Prompt: Restate word for word the lines of the entries below, starting with the line that holds "are those of" and ending with the line that holds "PeierlsDom l₀ T A Bad S where", and no others.

[[ Data for review open ]]

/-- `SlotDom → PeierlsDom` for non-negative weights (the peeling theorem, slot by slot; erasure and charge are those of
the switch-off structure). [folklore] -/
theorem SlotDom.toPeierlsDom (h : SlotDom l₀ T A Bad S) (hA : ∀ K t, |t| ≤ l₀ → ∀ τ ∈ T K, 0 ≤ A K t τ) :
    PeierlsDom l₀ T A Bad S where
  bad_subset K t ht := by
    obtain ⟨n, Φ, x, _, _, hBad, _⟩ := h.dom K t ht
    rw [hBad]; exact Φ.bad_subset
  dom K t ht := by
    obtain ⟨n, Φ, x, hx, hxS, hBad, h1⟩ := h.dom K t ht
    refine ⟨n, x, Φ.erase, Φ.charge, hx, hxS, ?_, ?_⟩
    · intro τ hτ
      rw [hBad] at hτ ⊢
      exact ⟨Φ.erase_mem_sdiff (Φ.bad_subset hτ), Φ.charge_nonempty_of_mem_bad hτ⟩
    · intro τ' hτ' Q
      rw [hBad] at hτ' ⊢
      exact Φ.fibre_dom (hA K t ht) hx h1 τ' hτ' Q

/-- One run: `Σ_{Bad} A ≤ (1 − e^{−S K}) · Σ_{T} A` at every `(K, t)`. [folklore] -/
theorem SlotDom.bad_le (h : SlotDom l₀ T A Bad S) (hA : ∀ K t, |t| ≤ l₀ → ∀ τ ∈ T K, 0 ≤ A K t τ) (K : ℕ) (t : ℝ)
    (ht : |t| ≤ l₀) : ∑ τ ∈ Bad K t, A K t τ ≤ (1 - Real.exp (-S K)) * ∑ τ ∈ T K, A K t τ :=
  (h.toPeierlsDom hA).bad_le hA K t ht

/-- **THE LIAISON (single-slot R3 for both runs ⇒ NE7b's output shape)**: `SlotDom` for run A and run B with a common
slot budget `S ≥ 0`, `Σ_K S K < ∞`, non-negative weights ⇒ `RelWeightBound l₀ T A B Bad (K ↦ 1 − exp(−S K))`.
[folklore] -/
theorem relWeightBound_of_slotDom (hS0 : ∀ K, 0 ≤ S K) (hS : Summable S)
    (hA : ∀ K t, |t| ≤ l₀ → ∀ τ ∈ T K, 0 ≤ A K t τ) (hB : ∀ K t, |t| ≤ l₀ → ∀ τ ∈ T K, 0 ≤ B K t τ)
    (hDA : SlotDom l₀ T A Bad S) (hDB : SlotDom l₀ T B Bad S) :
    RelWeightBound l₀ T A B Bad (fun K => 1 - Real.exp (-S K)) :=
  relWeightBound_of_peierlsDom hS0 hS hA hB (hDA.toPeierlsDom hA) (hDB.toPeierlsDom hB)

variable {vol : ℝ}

[[ Data for review closed ]]
[[ Data for review open ]]

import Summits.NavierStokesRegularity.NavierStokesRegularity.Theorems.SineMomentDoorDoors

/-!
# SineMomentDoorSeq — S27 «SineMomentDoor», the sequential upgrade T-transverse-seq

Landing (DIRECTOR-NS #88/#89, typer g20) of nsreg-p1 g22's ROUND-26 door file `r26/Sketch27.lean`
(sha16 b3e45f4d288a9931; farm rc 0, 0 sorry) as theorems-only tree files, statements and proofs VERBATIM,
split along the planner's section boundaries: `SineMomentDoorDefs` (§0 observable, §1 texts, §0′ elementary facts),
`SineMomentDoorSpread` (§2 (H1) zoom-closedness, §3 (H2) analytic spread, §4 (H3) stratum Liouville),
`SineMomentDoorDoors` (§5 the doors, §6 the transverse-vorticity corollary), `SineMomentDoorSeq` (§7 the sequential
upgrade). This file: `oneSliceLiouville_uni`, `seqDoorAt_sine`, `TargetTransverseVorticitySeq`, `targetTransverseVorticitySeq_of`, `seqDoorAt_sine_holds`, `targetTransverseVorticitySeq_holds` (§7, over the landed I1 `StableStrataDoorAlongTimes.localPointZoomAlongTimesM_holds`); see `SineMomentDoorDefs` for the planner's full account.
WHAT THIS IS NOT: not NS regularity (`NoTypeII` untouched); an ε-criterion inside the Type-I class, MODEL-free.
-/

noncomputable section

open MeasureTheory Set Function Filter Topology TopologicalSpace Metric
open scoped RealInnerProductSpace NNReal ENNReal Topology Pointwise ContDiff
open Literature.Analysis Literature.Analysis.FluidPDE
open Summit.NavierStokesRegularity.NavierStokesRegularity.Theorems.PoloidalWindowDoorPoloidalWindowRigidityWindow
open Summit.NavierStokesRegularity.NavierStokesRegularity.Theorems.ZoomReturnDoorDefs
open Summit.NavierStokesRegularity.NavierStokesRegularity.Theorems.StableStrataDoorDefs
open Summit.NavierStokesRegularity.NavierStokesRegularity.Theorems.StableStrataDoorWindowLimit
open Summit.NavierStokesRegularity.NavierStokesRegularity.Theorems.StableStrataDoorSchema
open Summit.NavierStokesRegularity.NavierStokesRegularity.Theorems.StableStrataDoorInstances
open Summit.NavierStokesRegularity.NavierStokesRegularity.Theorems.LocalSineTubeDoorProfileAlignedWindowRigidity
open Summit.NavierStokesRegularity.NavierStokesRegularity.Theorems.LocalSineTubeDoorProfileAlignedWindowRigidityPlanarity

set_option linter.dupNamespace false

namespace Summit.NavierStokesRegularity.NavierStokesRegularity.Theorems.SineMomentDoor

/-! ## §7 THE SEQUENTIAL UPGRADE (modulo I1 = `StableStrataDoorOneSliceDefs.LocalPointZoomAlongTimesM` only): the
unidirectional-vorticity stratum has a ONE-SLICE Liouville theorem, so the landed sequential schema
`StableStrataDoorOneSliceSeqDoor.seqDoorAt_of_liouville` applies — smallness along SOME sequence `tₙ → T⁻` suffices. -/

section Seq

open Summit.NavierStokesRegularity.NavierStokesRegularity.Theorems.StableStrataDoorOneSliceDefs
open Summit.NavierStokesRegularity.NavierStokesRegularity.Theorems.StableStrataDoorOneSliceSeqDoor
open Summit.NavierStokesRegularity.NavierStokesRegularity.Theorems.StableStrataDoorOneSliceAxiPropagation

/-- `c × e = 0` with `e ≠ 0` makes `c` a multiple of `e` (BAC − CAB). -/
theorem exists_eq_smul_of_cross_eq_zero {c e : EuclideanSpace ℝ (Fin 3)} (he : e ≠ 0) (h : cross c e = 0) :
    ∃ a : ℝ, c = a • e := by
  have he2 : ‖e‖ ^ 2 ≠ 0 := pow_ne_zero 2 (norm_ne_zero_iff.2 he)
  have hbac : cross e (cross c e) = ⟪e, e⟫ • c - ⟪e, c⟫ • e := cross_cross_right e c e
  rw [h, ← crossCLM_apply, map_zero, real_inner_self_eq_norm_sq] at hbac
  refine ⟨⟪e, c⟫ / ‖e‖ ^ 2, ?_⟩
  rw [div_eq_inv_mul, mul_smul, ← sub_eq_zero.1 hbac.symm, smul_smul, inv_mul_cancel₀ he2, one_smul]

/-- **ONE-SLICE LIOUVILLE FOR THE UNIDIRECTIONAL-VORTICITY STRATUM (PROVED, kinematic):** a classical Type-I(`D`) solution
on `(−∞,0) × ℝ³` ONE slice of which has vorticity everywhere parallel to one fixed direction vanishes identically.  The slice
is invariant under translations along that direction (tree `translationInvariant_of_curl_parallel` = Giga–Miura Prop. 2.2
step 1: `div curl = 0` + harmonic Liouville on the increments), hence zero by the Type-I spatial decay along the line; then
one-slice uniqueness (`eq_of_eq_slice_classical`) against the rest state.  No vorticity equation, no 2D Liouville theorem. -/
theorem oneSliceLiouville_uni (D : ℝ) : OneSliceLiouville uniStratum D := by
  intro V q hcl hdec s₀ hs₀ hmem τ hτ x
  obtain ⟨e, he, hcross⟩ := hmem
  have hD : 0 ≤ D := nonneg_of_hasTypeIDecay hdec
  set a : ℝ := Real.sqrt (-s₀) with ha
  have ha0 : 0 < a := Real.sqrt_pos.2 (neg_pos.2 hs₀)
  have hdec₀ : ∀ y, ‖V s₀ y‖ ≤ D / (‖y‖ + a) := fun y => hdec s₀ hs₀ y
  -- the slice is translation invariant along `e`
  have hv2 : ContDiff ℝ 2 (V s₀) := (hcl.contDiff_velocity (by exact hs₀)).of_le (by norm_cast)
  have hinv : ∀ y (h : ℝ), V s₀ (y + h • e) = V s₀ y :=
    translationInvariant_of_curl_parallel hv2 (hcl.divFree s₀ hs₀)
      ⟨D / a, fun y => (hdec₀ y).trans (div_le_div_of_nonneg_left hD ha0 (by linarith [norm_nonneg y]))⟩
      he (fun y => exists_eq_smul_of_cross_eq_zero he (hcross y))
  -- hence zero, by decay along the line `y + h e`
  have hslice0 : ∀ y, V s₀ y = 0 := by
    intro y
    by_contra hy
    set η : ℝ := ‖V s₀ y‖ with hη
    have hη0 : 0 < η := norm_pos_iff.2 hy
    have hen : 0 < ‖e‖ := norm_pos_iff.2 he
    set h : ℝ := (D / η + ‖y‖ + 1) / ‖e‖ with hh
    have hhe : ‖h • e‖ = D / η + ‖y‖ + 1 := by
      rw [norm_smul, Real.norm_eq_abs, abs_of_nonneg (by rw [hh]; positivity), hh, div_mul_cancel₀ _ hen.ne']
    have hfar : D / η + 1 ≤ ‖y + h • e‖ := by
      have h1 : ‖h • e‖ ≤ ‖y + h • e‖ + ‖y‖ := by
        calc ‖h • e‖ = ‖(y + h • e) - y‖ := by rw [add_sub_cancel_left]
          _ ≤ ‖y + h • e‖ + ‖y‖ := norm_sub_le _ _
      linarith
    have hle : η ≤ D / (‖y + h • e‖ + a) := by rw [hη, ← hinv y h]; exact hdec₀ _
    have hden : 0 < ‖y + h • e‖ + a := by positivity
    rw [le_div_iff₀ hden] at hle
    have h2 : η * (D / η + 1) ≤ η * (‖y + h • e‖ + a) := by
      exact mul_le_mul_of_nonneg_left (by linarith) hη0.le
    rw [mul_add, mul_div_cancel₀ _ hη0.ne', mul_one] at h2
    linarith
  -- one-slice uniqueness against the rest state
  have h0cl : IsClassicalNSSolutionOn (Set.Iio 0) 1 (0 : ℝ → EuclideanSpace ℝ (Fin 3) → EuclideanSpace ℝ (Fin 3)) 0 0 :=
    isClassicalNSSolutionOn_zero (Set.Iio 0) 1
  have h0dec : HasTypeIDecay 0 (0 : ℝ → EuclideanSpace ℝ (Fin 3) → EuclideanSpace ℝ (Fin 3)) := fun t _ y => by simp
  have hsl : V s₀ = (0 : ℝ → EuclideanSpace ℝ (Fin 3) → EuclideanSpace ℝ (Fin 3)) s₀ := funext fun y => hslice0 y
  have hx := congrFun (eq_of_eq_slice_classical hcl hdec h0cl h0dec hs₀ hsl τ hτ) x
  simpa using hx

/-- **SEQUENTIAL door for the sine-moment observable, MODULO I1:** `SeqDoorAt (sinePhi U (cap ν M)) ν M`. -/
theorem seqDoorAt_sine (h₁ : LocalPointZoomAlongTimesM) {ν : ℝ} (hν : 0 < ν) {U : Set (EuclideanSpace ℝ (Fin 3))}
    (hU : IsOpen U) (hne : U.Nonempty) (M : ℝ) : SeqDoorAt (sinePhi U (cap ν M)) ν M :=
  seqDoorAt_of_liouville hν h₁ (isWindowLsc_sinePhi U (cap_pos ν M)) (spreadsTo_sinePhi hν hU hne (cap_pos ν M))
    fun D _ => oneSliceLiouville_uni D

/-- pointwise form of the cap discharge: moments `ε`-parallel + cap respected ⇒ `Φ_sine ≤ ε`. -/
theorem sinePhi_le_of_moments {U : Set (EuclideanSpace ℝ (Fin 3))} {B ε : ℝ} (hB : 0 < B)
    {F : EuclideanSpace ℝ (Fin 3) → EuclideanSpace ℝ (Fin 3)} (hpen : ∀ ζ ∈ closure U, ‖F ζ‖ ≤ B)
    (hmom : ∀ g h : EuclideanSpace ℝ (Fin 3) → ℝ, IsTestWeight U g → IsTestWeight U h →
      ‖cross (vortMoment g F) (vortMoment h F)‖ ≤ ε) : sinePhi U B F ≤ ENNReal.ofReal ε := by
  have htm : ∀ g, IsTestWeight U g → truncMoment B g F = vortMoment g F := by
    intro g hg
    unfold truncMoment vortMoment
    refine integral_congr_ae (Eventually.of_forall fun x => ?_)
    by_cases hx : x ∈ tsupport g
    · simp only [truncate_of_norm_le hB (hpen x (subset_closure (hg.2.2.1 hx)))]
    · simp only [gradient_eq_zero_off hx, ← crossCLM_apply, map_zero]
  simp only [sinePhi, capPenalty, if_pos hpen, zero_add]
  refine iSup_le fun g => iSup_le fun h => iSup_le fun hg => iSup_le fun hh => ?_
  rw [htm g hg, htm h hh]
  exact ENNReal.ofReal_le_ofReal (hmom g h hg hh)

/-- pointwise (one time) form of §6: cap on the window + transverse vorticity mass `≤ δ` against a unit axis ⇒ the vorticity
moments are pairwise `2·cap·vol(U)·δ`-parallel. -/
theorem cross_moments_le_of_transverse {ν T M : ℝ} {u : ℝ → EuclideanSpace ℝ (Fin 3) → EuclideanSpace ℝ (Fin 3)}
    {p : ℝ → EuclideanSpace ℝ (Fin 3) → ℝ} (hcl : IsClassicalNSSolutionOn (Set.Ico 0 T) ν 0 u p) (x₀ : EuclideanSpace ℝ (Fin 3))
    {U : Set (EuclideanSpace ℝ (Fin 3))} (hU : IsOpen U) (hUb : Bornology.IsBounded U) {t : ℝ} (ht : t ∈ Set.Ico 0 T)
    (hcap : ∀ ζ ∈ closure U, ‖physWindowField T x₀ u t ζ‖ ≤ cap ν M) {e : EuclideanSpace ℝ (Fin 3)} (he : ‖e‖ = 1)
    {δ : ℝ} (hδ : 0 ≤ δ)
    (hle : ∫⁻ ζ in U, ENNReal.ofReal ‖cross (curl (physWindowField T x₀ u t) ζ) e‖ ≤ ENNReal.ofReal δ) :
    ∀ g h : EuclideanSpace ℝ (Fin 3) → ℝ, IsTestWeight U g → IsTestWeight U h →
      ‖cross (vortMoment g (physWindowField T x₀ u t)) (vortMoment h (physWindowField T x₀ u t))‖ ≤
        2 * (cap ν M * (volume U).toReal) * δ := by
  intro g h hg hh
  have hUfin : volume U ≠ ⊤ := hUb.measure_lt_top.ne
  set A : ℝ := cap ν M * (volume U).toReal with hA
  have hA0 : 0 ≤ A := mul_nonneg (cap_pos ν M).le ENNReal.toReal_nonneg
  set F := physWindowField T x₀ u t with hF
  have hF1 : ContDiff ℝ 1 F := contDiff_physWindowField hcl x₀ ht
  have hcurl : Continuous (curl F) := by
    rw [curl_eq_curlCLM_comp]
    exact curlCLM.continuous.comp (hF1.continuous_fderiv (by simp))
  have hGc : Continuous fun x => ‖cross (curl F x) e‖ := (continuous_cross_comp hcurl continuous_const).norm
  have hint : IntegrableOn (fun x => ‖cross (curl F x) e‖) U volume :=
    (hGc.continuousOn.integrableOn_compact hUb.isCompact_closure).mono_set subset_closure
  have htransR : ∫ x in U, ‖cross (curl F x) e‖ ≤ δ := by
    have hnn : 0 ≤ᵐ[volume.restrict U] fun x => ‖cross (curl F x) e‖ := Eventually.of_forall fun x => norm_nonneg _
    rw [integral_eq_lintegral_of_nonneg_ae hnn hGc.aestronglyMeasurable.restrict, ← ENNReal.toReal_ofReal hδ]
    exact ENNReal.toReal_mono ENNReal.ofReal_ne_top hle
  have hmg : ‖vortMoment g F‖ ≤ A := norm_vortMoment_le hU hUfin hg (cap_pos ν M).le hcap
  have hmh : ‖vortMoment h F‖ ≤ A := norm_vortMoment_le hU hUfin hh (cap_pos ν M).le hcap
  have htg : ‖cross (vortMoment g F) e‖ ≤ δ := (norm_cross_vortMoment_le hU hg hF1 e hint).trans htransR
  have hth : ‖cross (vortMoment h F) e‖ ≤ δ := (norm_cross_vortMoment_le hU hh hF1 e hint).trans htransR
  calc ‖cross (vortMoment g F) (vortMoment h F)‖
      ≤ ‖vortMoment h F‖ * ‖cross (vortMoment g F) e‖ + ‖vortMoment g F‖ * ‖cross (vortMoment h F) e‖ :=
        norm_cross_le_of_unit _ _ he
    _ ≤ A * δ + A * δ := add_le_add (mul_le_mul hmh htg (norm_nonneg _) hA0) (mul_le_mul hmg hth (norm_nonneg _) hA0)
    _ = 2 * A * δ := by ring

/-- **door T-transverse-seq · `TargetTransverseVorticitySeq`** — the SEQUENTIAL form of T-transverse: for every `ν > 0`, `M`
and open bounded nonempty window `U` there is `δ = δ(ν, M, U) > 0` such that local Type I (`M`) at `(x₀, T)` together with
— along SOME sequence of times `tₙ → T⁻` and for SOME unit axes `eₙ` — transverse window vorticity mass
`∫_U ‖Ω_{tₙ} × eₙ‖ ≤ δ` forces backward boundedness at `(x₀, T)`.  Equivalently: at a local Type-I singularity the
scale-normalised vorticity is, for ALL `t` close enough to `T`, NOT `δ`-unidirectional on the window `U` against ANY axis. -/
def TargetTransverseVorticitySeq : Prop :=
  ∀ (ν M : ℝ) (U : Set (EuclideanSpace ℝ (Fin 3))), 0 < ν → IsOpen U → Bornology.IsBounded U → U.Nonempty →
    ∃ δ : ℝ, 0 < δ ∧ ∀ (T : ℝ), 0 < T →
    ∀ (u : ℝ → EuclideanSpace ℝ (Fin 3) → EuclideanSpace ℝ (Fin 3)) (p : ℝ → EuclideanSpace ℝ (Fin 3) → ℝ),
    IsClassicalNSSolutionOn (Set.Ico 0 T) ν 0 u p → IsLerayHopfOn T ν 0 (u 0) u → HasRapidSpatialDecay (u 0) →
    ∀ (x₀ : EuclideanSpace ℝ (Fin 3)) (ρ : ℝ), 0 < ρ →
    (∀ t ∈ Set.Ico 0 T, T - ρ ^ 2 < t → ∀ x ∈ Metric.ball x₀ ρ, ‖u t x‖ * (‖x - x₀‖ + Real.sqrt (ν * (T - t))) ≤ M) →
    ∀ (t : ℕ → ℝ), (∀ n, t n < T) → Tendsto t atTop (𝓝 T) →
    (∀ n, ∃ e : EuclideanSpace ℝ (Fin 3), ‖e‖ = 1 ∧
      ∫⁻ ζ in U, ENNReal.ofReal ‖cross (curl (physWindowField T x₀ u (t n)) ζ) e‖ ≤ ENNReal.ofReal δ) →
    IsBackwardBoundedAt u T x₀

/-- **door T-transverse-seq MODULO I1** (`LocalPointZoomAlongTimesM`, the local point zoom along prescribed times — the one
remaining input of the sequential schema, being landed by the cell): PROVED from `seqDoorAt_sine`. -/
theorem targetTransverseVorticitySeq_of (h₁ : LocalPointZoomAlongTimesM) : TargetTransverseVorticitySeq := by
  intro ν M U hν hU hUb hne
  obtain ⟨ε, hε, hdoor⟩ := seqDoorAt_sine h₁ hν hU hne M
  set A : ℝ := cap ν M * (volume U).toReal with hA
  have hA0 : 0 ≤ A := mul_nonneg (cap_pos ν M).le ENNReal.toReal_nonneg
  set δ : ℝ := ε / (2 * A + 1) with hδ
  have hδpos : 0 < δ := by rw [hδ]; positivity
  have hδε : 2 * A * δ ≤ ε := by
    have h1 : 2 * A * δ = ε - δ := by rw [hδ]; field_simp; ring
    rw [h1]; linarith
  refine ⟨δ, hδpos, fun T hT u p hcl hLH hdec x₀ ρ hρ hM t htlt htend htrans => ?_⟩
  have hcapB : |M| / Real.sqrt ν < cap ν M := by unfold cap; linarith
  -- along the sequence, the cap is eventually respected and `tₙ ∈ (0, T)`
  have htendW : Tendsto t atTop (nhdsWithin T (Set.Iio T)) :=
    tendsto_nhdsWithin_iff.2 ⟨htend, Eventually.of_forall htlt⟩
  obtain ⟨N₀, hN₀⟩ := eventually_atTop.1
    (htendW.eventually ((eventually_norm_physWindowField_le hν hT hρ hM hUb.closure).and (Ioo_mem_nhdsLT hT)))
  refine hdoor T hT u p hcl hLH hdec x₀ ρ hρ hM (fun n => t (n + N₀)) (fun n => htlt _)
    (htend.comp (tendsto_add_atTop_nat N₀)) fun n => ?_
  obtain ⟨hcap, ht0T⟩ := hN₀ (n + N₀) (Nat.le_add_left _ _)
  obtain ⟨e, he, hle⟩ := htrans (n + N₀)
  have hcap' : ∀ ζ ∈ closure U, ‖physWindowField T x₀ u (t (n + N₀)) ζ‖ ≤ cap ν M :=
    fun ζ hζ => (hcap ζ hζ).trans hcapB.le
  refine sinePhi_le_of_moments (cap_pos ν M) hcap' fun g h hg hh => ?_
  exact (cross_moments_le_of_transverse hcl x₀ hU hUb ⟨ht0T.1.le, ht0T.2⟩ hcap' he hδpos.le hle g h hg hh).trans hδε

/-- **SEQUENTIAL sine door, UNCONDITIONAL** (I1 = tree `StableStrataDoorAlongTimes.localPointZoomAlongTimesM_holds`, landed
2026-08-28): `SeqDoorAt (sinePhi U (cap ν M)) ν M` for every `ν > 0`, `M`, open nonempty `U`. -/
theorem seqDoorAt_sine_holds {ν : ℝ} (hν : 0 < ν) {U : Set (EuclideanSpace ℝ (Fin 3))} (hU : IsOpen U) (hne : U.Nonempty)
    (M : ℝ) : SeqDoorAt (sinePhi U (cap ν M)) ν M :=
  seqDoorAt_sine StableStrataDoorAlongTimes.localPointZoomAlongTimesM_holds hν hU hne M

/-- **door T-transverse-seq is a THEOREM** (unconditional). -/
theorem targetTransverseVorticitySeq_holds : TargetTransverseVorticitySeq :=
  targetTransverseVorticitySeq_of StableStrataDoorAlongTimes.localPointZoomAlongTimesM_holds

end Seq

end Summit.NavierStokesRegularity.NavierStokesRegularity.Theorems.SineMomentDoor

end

[[ Data for review closed ]]

Exercise response:
/-- `SlotDom → PeierlsDom` for non-negative weights (the peeling theorem, slot by slot; erasure and charge are those of
the switch-off structure). [folklore] -/
theorem SlotDom.toPeierlsDom (h : SlotDom l₀ T A Bad S) (hA : ∀ K t, |t| ≤ l₀ → ∀ τ ∈ T K, 0 ≤ A K t τ) :
    PeierlsDom l₀ T A Bad S where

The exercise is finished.